Deleuze, Vincennes Üniversitesinde verdiği 1971, 1972 ve 1973 tarihli derslerde, Guattari ile birlikte Anti-Ödipus’da Marxçı para teorisi hakkında geliştirdikleri düşüncelere geri döner.[1]  Bu teoriyi kredi ilişkisinin, yani borç ekonomisinin asimetrisinden hareketle tekrar okuyarak, ekonomik ve politik işlevlerin ayırt edilemez olduğu bir para anlayışının temellerini atarlar. Böylece paranın daha iyi anlaşılması için Foucault’nun kendi Nietzsche okuması tarafından öne sürülen “iktidar” kavramından yararlanırlar: Sermaye her şeyden önce, paranın yıkma/yaratma gücü vasıtasıyla icra edilen bir emretme ve buyurma iktidarıdır.

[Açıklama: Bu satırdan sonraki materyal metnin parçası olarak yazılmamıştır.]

open Classical in
/-- **[4] (1.113) FOR THE GENUINE TWO-SCALE `G_□`, AS AN ADMISSIBLE-INPUT PAIR MAJORANT ON `T_□`** (Prop. 2.5: *"(1.113) with δ₂ instead of δ₀"*): ONE rate
`δ > 0` (on `d, L, a₀, a₁`) and, for `0 ≤ α`, `0 < ε`, `α + ε < 1`, ONE `C ≥ 0` such that for every radius `r ≥ 1`, member `i`, directions `μ, λ`, and
same-direction fine bonds `b₁, b₂` with `|b₁₋ − b₂₋|_∞ ≤ Lʲ`:
`|(∇_μG_□∇_λ*J)(b₁) − (∇_μG_□∇_λ*J)(b₂)| ≤ C·e^{(1+2δ)(r+4)}·t^α·e^{−δ|y(b₁₋) − y′|_T}·(‖J‖_{α+ε} + |J|)`, `t = |b₁₋ − b₂₋|_∞/Lʲ`, for every `J` supported over
the blocks within `|·|_T`-distance `r` of `y′` — as `HasMajorantA (P_{b₁,b₂}·onFun(∇_μ∘G_□∘∇_λ*))` on `tsGeo i R M`.
[cite: Balaban1984PropagatorsII, Prop. 2.5 p.246, (2.133) p.247, (2.139) p.247; Balaban1984PropagatorsI, Prop. 1.2 (1.113) p.36, (1.109) p.35] -/
theorem ineq113_pair_hasMajorantA (d L : ℕ) (hd : 1 ≤ d + 1) (hL : Odd L ∧ 1 < L) {a₀ a₁ : ℝ} (ha₀ : 0 < a₀) (ha₁ : a₀ ≤ a₁) :
    ∃ δ : ℝ, 0 < δ ∧ ∀ α ε : ℝ, 0 ≤ α → 0 < ε → α + ε < 1 → ∃ C : ℝ, 0 ≤ C ∧ ∀ (r : ℝ), 1 ≤ r →
      ∀ (i : TSIdx d L hd hL a₀ a₁) (R M : ℝ) (mu lam : Fin i.P.d) (b₁ b₂ : PBond i.P 0), b₁.dir = b₂.dir → supDist b₁.src b₂.src ≤ L ^ i.j →
      HasMajorantA (g := tsGeo i R M) (fun b : PBond i.P 0 => iterBlockOf i.j b.src)
        (NormSupp (g := tsGeo i R M) (fun b : PBond i.P 0 => iterBlockOf i.j b.src) (fun y' => {y'' | i.tdist y'' y' ≤ r})
          (fun _ μ => i.hqB (α + ε) (WithLp.toLp 2 μ) + i.supNormTS (.vec (WithLp.toLp 2 μ))))
        (pairOp b₁ b₂ * onFun (i.Dl mu ∘ₗ i.D.G ∘ₗ i.Dla lam))
        (fun y y' => C * Real.exp ((1 + 2 * δ) * (r + 4)) * (((supDist b₁.src b₂.src : ℕ) : ℝ) / (L : ℝ) ^ i.j) ^ α *
          Real.exp (-(δ * i.tdist y y'))) := by
  obtain ⟨δ, hδ, HE⟩ := prop25_ineq113_rateFree d L hd hL ha₀ ha₁
  refine ⟨δ, hδ, fun α ε hα0 hε0 hαε => ?_⟩
  obtain ⟨CE, hCE, hE⟩ := HE α ε hα0 hε0 hαε
  refine ⟨CE, hCE, ?_⟩
  intro r hr i R M mu lam b₁ b₂ hdir hle y' μ B hμ z
  set J : BondSpace i.P := WithLp.toLp 2 μ with hJdef
  have ht0 : 0 ≤ (((supDist b₁.src b₂.src : ℕ) : ℝ) / (L : ℝ) ^ i.j) ^ α := Real.rpow_nonneg (by positivity) _
  have hK0 : 0 ≤ CE * Real.exp ((1 + 2 * δ) * (r + 4)) * (((supDist b₁.src b₂.src : ℕ) : ℝ) / (L : ℝ) ^ i.j) ^ α *
      Real.exp (-(δ * i.tdist (iterBlockOf i.j z.src) y')) := by positivity
  rw [pairOp_mul_apply]
  by_cases hz : z = b₁
  swap
  · rw [if_neg hz, abs_zero]; exact mul_nonneg hK0 hμ.nonneg
  rw [if_pos hz]
  subst hz
  -- the data of the member theorem
  have hX0 : 0 ≤ i.supNormTS (.vec J) := i.supNormTS_nonneg _
  have hXε0 : 0 ≤ i.hqB (α + ε) J := i.hqB_nonneg (α + ε) J
  have hr0 : 0 ≤ r := zero_le_one.trans hr
  have hsupp : ∀ b : PBond i.P 0, J b ≠ 0 → i.tdist (iterBlockOf i.j b.src) y' ≤ r := by
    intro b hb
    by_contra hnot
    exact hb (hμ.off b hnot)
  have hJb : ∀ b : PBond i.P 0, |J b| ≤ i.supNormTS (.vec J) := fun b => i.abs_le_supNormTS_vec J b
  have hH : ∀ b b' : PBond i.P 0, b.dir = b'.dir → supDist b.src b'.src ≤ L ^ i.j →
      |J b - J b'| ≤ i.hqB (α + ε) J * (((supDist b.src b'.src : ℕ) : ℝ) / (L : ℝ) ^ i.j) ^ (α + ε) := by
    intro b b' hdir' _
    rw [← i.fdist_eq b.src b'.src]
    exact abs_sub_le_hqB i (by linarith) J b b' hdir'
  -- the cut-off: the indicator of the blocks within `r` of `y(b₁₋)`; both ends of the pair carry the value `1`
  set y₀ : Site i.P i.j := iterBlockOf i.j z.src with hy₀
  set ζ : Site i.P 0 → ℝ := fun x => if i.tdist (iterBlockOf i.j x) y₀ ≤ r then 1 else 0 with hζ
  have hζs : ∀ x : Site i.P 0, ζ x ≠ 0 → i.tdist (iterBlockOf i.j x) y₀ ≤ r := by
    intro x hx
    by_contra hnot
    exact hx (by simp only [hζ]; rw [if_neg hnot])
  have hζ0 : ∀ x : Site i.P 0, |ζ x| ≤ 1 := fun x => by
    simp only [hζ]; split_ifs <;> simp
  have hζz : ζ z.src = 1 := by
    simp only [hζ]; rw [if_pos]; rw [hy₀, show i.tdist (iterBlockOf i.j z.src) (iterBlockOf i.j z.src) = 0 from tsGeo_dist_self i R M _]; exact hr0
  have hζb₂ : ζ b₂.src = 1 := by
    simp only [hζ]; rw [if_pos]
    have hblk : i.tdist (iterBlockOf i.j b₂.src) y₀ ≤ 1 := by
      rw [hy₀]
      unfold TSIdx.tdist
      rw [← supDist_cast_eq_torusSupNorm]
      have h1 := supDist_blk_le_one (P := i.P) (Nat.le_of_succ_le i.hj) b₂.src z.src (by rwa [B3TorusRadialSums.supDist_comm])
      exact_mod_cast h1
    exact hblk.trans hr
  have hζh : |ζ z.src - ζ b₂.src| ≤ 0 * (((supDist z.src b₂.src : ℕ) : ℝ) / (L : ℝ) ^ i.j) ^ α := by
    rw [hζz, hζb₂, sub_self, abs_zero, zero_mul]
  have key := hE i.m i.K i.j i.hc i.hj i.Λ' i.w i.hw0 i.hw1 lam mu r hr0 J (i.supNormTS (.vec J)) (i.hqB (α + ε) J)
    hX0 hXε0 y₀ y' hsupp hJb hH ζ 0 1 le_rfl zero_le_one hζs hζ0 z b₂ hdir hle hζh
  rw [hζz, hζb₂, one_mul, one_mul, zero_add, mul_one] at key
  have hB : i.hqB (α + ε) J + i.supNormTS (.vec J) ≤ B := hμ.bound
  calc |onFun (i.Dl mu ∘ₗ i.D.G ∘ₗ i.Dla lam) μ z - onFun (i.Dl mu ∘ₗ i.D.G ∘ₗ i.Dla lam) μ b₂|
      = |i.Dl mu (i.D.G (i.Dla lam J)) z - i.Dl mu (i.D.G (i.Dla lam J)) b₂| := by rfl
    _ ≤ CE * Real.exp ((1 + 2 * δ) * (r + 4)) * Real.exp (-(δ * i.tdist y₀ y')) * (i.hqB (α + ε) J + i.supNormTS (.vec J)) *
          (((supDist z.src b₂.src : ℕ) : ℝ) / (L : ℝ) ^ i.j) ^ α := key
    _ ≤ CE * Real.exp ((1 + 2 * δ) * (r + 4)) * Real.exp (-(δ * i.tdist y₀ y')) * B *
          (((supDist z.src b₂.src : ℕ) : ℝ) / (L : ℝ) ^ i.j) ^ α :=
        mul_le_mul_of_nonneg_right (mul_le_mul_of_nonneg_left hB (by positivity)) ht0
    _ = CE * Real.exp ((1 + 2 * δ) * (r + 4)) * (((supDist z.src b₂.src : ℕ) : ℝ) / (L : ℝ) ^ i.j) ^ α *
          Real.exp (-(δ * i.tdist y₀ y')) * B := by ring

end Member

/-! ## §2  The operator identity for the pair difference of `E_(μ,+)·G_□·E_(ν,−)` -/

section Identity

variable {d ℓ : ℕ} {hd : 1 ≤ d + 1} {hL : Odd (ℓ + 1) ∧ 1 < ℓ + 1} {a₀ a₁ : ℝ} {m K : ℕ} {Mh k R : ℕ} {P' : Fin (d + 1) → ℕ}
variable (hN : ∀ μ, N0 ℓ Mh k P' μ = (PV d ℓ m K hd hL).sitesPerDir 0) {D : TDomains d ℓ Mh k P' R} (hk : k ≤ m + K)
  (hMh1 : 1 ≤ Mh) (hP4 : ∀ μ, 4 ≤ P' μ) {a : ℕ} (hMha : Mh = (ℓ + 1) ^ a) (c : ↥(cubes D.toDomains)) (ha : a₀ ≤ a₁)

/-- **`P_{c₁+v,c₂+v}·(E_(μ,+)·G_□·E_(ν,−)) = τ_{−v}·(s(□)⁻¹•ε(P_{ec₁,ec₂}·∇_μG_t∇_ν*)ρ)·τ_v`** for window bonds `c₁, c₂` of the chart frame: p27's
`EC_Gl_EC_eq`, the translation of the pair operator and its passage through the (injective) window transplant.
[cite: Balaban1984PropagatorsII, (2.133) p.247, (2.92)/(2.94) p.239, p.238 (T_□ = □̃³); dictionary (charts), derivation ours] -/
theorem pairOp_translate_mul_EC_Gl_EC_eq (hpl : Placed ℓ k P' c.1) (w : BondIdx (domT hN D hk) → ℝ) (cf : ℝ) (μ ν : Fin (d + 1))
    {c₁ c₂ : PBond (PV d ℓ m K hd hL) 0}
    (hc₁ : c₁ ∈ (cB (tC hN hk hMh1 hP4 c ha a (wC hN hk c w) cf) (x0 ℓ Mh k c.1) (hx0 hpl) (hfit hN hMh1 hP4 hMha c ha hpl)).W)
    (hc₂ : c₂ ∈ (cB (tC hN hk hMh1 hP4 c ha a (wC hN hk c w) cf) (x0 ℓ Mh k c.1) (hx0 hpl) (hfit hN hMh1 hP4 hMha c ha hpl)).W) :
    pairOp (c₁.translate (vch Mh k (svec ℓ k c.1.1 c.1.2))) (c₂.translate (vch Mh k (svec ℓ k c.1.1 c.1.2))) *
        (EC hN hk hMh1 hP4 hMha c ha hpl w cf (μ, true) * Gl hN hk hMh1 hP4 hMha c ha hpl w cf * EC hN hk hMh1 hP4 hMha c ha hpl w cf (ν, false)) =
      TB (-vch Mh k (svec ℓ k c.1.1 c.1.2)) *
        ((sc hMh1 hP4 c cf)⁻¹ • transplant (cB (tC hN hk hMh1 hP4 c ha a (wC hN hk c w) cf) (x0 ℓ Mh k c.1) (hx0 hpl) (hfit hN hMh1 hP4 hMha c ha hpl)).W
          (eB (tC hN hk hMh1 hP4 c ha a (wC hN hk c w) cf) (x0 ℓ Mh k c.1))
          (pairOp (eB (tC hN hk hMh1 hP4 c ha a (wC hN hk c w) cf) (x0 ℓ Mh k c.1) c₁) (eB (tC hN hk hMh1 hP4 c ha a (wC hN hk c w) cf) (x0 ℓ Mh k c.1) c₂) *
            onFun ((tC hN hk hMh1 hP4 c ha a (wC hN hk c w) cf).Dl μ ∘ₗ (tC hN hk hMh1 hP4 c ha a (wC hN hk c w) cf).D.G ∘ₗ
              (tC hN hk hMh1 hP4 c ha a (wC hN hk c w) cf).Dla ν))) *
        TB (vch Mh k (svec ℓ k c.1.1 c.1.2)) := by
  rw [EC_Gl_EC_eq, ← TB_neg_mul_pairOp_mul_TB (vch Mh k (svec ℓ k c.1.1 c.1.2)) c₁ c₂, conj_mul, mul_smul_comm,
    transplant_pairOp_mul (W := (cB (tC hN hk hMh1 hP4 c ha a (wC hN hk c w) cf) (x0 ℓ Mh k c.1) (hx0 hpl) (hfit hN hMh1 hP4 hMha c ha hpl)).W)
      (e := eB (tC hN hk hMh1 hP4 c ha a (wC hN hk c w) cf) (x0 ℓ Mh k c.1))
      (cB (tC hN hk hMh1 hP4 c ha a (wC hN hk c w) cf) (x0 ℓ Mh k c.1) (hx0 hpl) (hfit hN hMh1 hP4 hMha c ha hpl)).inj _ hc₁ hc₂]

end Identity

/-! ## §3  The letter of (2.139) per cube: the pair difference of `E_(μ,+)·G_□·E_(ν,−)` on the census Hölder class -/

section Letter

variable {d ℓ : ℕ} {hd : 1 ≤ d + 1} {hL : Odd (ℓ + 1) ∧ 1 < ℓ + 1}

/-- **THE LETTER `P_{x,x′}·E_(μ,+)·G_□·E_(ν,−)` OF (2.139) ON THE CENSUS HÖLDER CLASS, PER CUBE, CLOSE PAIRS IN THE CHART FRAME** (`L ≥ 5`): there is
`ρ > 0` (on `d, L, a₀, a₁`) and, for `0 ≤ α`, `0 < ε`, `α + ε < 1`, a constant `C ≥ 0` such that on every V1 global torus (`M_h = Lᵃ ≥ 2`, `R ≥ 2L²`), for
every placed cube `□`, weights, fine factor, directions `μ, ν` and window bonds `c₁, c₂` of the same direction with charted initial points at sup-distance
`≤ L^{j_t}`:  `HasMajorantA (geomT D) (blkV1 hN D) (y′ ∈ Q^T_□ ∧ NormSupp {y′} (‖·‖_{α+ε} + |·|)) (P_{c₁+v,c₂+v}·(E_(μ,+)G_□E_(ν,−)))
(s(□)⁻¹·C·t_m^α·e^{−ρ d_T})`, `t_m = |ec₁ − ec₂|_∞/L^{j_t}` — print's `O(1)e^{−δ₃d}(‖J‖_{α+ε} + |J|)·|x − x′|^α` for the two-difference member, the
unit `s(□)⁻¹` cancelled downstream by the two `(c′/L^{j₀})` of the sandwich.
[cite: Balaban1984PropagatorsII, Prop. 2.6 (2.139) p.247, (2.133) p.247, (2.92)–(2.94) p.239, p.238; Balaban1984PropagatorsI, Prop. 1.2 (1.113) p.36] -/
theorem hHEGE_cube (d ℓ : ℕ) (hd : 1 ≤ d + 1) (hL : Odd (ℓ + 1) ∧ 1 < ℓ + 1) {a₀ a₁ : ℝ} (ha₀ : 0 < a₀) (ha₁ : a₀ ≤ a₁) :
    ∃ ρ : ℝ, 0 < ρ ∧ ∀ α ε : ℝ, 0 ≤ α → 0 < ε → α + ε < 1 → ∃ C : ℝ, 0 ≤ C ∧ ∀ (m K : ℕ) {Mh k R : ℕ} {P' : Fin (d + 1) → ℕ}
      (hN : ∀ μ, N0 ℓ Mh k P' μ = (PV d ℓ m K hd hL).sitesPerDir 0) (D : TDomains d ℓ Mh k P' R) (hk : k ≤ m + K)
      (hMh1 : 1 ≤ Mh) (hP4 : ∀ μ, 4 ≤ P' μ) {a : ℕ} (hMha : Mh = (ℓ + 1) ^ a) (_ : 2 ≤ Mh) (_ : 2 * (ℓ + 1) ^ 2 ≤ R) (_ : 4 ≤ ℓ)
      (c : ↥(cubes D.toDomains)) (hpl : Placed ℓ k P' c.1) (w : BondIdx (domT hN D hk) → ℝ) (cf : ℝ) (μ ν : Fin (d + 1))
      (c₁ c₂ : PBond (PV d ℓ m K hd hL) 0)
      (_ : c₁ ∈ (cB (tC hN hk hMh1 hP4 c ha₁ a (wC hN hk c w) cf) (x0 ℓ Mh k c.1) (hx0 hpl) (hfit hN hMh1 hP4 hMha c ha₁ hpl)).W)
      (_ : c₂ ∈ (cB (tC hN hk hMh1 hP4 c ha₁ a (wC hN hk c w) cf) (x0 ℓ Mh k c.1) (hx0 hpl) (hfit hN hMh1 hP4 hMha c ha₁ hpl)).W)
      (_ : c₁.dir = c₂.dir)
      (_ : supDist (eB (tC hN hk hMh1 hP4 c ha₁ a (wC hN hk c w) cf) (x0 ℓ Mh k c.1) c₁).src
        (eB (tC hN hk hMh1 hP4 c ha₁ a (wC hN hk c w) cf) (x0 ℓ Mh k c.1) c₂).src ≤ (ℓ + 1) ^ (tC hN hk hMh1 hP4 c ha₁ a (wC hN hk c w) cf).j),
      HasMajorantA (g := geomT D) (blkV1 hN D)
        (fun J y' B => y' ∈ ST D hMh1 hP4 c ∧ NormSupp (g := geomT D) (blkV1 hN D) (fun y' => ({y'} : Set (geomT D).Site))
          (fun _ J => holderV1 hN D (α + ε) J + supNormV1 J) J y' B)
        (pairOp (c₁.translate (vch Mh k (svec ℓ k c.1.1 c.1.2))) (c₂.translate (vch Mh k (svec ℓ k c.1.1 c.1.2))) *
          (EC hN hk hMh1 hP4 hMha c ha₁ hpl w cf (μ, true) * Gl hN hk hMh1 hP4 hMha c ha₁ hpl w cf * EC hN hk hMh1 hP4 hMha c ha₁ hpl w cf (ν, false)))
        (fun y y' => (sc hMh1 hP4 c cf)⁻¹ * (C * (((supDist (eB (tC hN hk hMh1 hP4 c ha₁ a (wC hN hk c w) cf) (x0 ℓ Mh k c.1) c₁).src
            (eB (tC hN hk hMh1 hP4 c ha₁ a (wC hN hk c w) cf) (x0 ℓ Mh k c.1) c₂).src : ℕ) : ℝ) /
            (((ℓ + 1 : ℕ) : ℝ)) ^ (tC hN hk hMh1 hP4 c ha₁ a (wC hN hk c w) cf).j) ^ α * Real.exp (-(ρ * (geomT D).dist y y')))) := by
  obtain ⟨δ, hδ, HE⟩ := ineq113_pair_hasMajorantA d (ℓ + 1) hd hL ha₀ ha₁
  refine ⟨δ / (((d : ℝ) + 1) * ((9 : ℕ) : ℝ)), by positivity, fun α ε hα0 hε0 hαε => ?_⟩
  obtain ⟨CE, hCE, hE⟩ := HE α ε hα0 hε0 hαε
  refine ⟨3 * (CE * Real.exp ((1 + 2 * δ) * ((ℓ : ℝ) + 4)) * Real.exp (δ * (((d : ℝ) + 1) + ((d : ℝ) + 1)) / (((d : ℝ) + 1) * ((9 : ℕ) : ℝ)))),
    by positivity, ?_⟩
  intro m K Mh k R P' hN D hk hMh1 hP4 a hMha hMh hR2 hℓ c hpl w cf μ ν c₁ c₂ hc₁ hc₂ hdir hle
  have hℓ1 : (1 : ℝ) ≤ (ℓ : ℝ) := by exact_mod_cast le_trans (by norm_num) hℓ
  -- the relative distance factor of the pair on `T_□` (a constant for the transport)
  set τ : ℝ := (((supDist (eB (tC hN hk hMh1 hP4 c ha₁ a (wC hN hk c w) cf) (x0 ℓ Mh k c.1) c₁).src
    (eB (tC hN hk hMh1 hP4 c ha₁ a (wC hN hk c w) cf) (x0 ℓ Mh k c.1) c₂).src : ℕ) : ℝ) /
    (((ℓ + 1 : ℕ) : ℝ)) ^ (tC hN hk hMh1 hP4 c ha₁ a (wC hN hk c w) cf).j) ^ α with hτ
  have hτ0 : 0 ≤ τ := Real.rpow_nonneg (by positivity) _
  -- the member's pair majorant on the Hölder class of radius `L − 1`
  have hmem := hE (ℓ : ℝ) hℓ1 (tC hN hk hMh1 hP4 c ha₁ a (wC hN hk c w) cf) 0 0 μ ν
    (eB (tC hN hk hMh1 hP4 c ha₁ a (wC hN hk c w) cf) (x0 ℓ Mh k c.1) c₁) (eB (tC hN hk hMh1 hP4 c ha₁ a (wC hN hk c w) cf) (x0 ℓ Mh k c.1) c₂) hdir hle
  have hmem' : HasMajorantA (g := tsGeo (tC hN hk hMh1 hP4 c ha₁ a (wC hN hk c w) cf) 0 0)
      (fun β : PBond (tC hN hk hMh1 hP4 c ha₁ a (wC hN hk c w) cf).P 0 => iterBlockOf (tC hN hk hMh1 hP4 c ha₁ a (wC hN hk c w) cf).j β.src)
      (NormSupp (g := tsGeo (tC hN hk hMh1 hP4 c ha₁ a (wC hN hk c w) cf) 0 0)
        (fun β : PBond (tC hN hk hMh1 hP4 c ha₁ a (wC hN hk c w) cf).P 0 => iterBlockOf (tC hN hk hMh1 hP4 c ha₁ a (wC hN hk c w) cf).j β.src)
        (fun y' => {y'' | (tC hN hk hMh1 hP4 c ha₁ a (wC hN hk c w) cf).tdist y'' y' ≤ (ℓ : ℝ)})
        (fun _ f => (tC hN hk hMh1 hP4 c ha₁ a (wC hN hk c w) cf).hqB (α + ε) (WithLp.toLp 2 f) +
          (tC hN hk hMh1 hP4 c ha₁ a (wC hN hk c w) cf).supNormTS (.vec (WithLp.toLp 2 f))))
      (pairOp (eB (tC hN hk hMh1 hP4 c ha₁ a (wC hN hk c w) cf) (x0 ℓ Mh k c.1) c₁) (eB (tC hN hk hMh1 hP4 c ha₁ a (wC hN hk c w) cf) (x0 ℓ Mh k c.1) c₂) *
        onFun ((tC hN hk hMh1 hP4 c ha₁ a (wC hN hk c w) cf).Dl μ ∘ₗ (tC hN hk hMh1 hP4 c ha₁ a (wC hN hk c w) cf).D.G ∘ₗ
          (tC hN hk hMh1 hP4 c ha₁ a (wC hN hk c w) cf).Dla ν))
      (fun y y' => (CE * Real.exp ((1 + 2 * δ) * ((ℓ : ℝ) + 4)) * τ) * Real.exp (-(δ * (tC hN hk hMh1 hP4 c ha₁ a (wC hN hk c w) cf).tdist y y'))) := by
    refine hasMajorantA_mono _ hmem (fun _ _ _ hμ => hμ.nonneg) fun y y' => le_of_eq ?_
    rw [hτ]
  -- through the window to the global torus (p27's Hölder-class bridge, any member operator)
  have h1 := normSuppDecay_cube hN hk hMh1 hP4 hMha c ha₁ hℓ hMh hR2 hpl w cf (by linarith : 0 ≤ α + ε) (by positivity) hδ.le hmem'
  -- the unit `s(□)⁻¹` and the operator identity
  have h2 := hasMajorantA_smul (g := geomT D) (blkV1 hN D) h1 (sc hMh1 hP4 c cf)⁻¹
  rw [pairOp_translate_mul_EC_Gl_EC_eq hN hk hMh1 hP4 hMha c ha₁ hpl w cf μ ν hc₁ hc₂, mul_smul_comm, smul_mul_assoc]
  refine hasMajorantA_mono (g := geomT D) (blkV1 hN D) h2 (fun _ _ _ hμ => hμ.2.nonneg) fun y y' => le_of_eq ?_
  rw [abs_of_nonneg (inv_nonneg.2 (sc_nonneg hMh1 hP4 c cf)), hτ]
  ring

Neoliberal politikaların tesisinden çok önce yazılan ve düşünülen Anti-Ödipus ve bu dersler, borcun ve finansın; kapitalizmin patolojileri ya da bazı kişilerin açgözlülüğünün ve hırsının ifadesi olmak şöyle dursun, nasıl da, yatırımları yönlendiren ve böylece eski olanın “yıkılmasının ve yeni bir kapitalist dünya düzeninin “yaratılmasının biçimlerini belirleyen “stratejik dispozitifler” olduğunu anlamakta bize yardımcı olurlar. Finans ve banka sistemleri, ekonomi ile politikanın örtüştüğü bir yıkma/ yaratma politikasının merkezinde yer alırlar. Dolayısıyla iktidarların borç ekonomisi tarafından nasıl şekillendirildiğini anlamak istiyorsak, başlangıç olarak ekonomik olan ile politik olan arasındaki bu bağları ortaya koymamız gerekir.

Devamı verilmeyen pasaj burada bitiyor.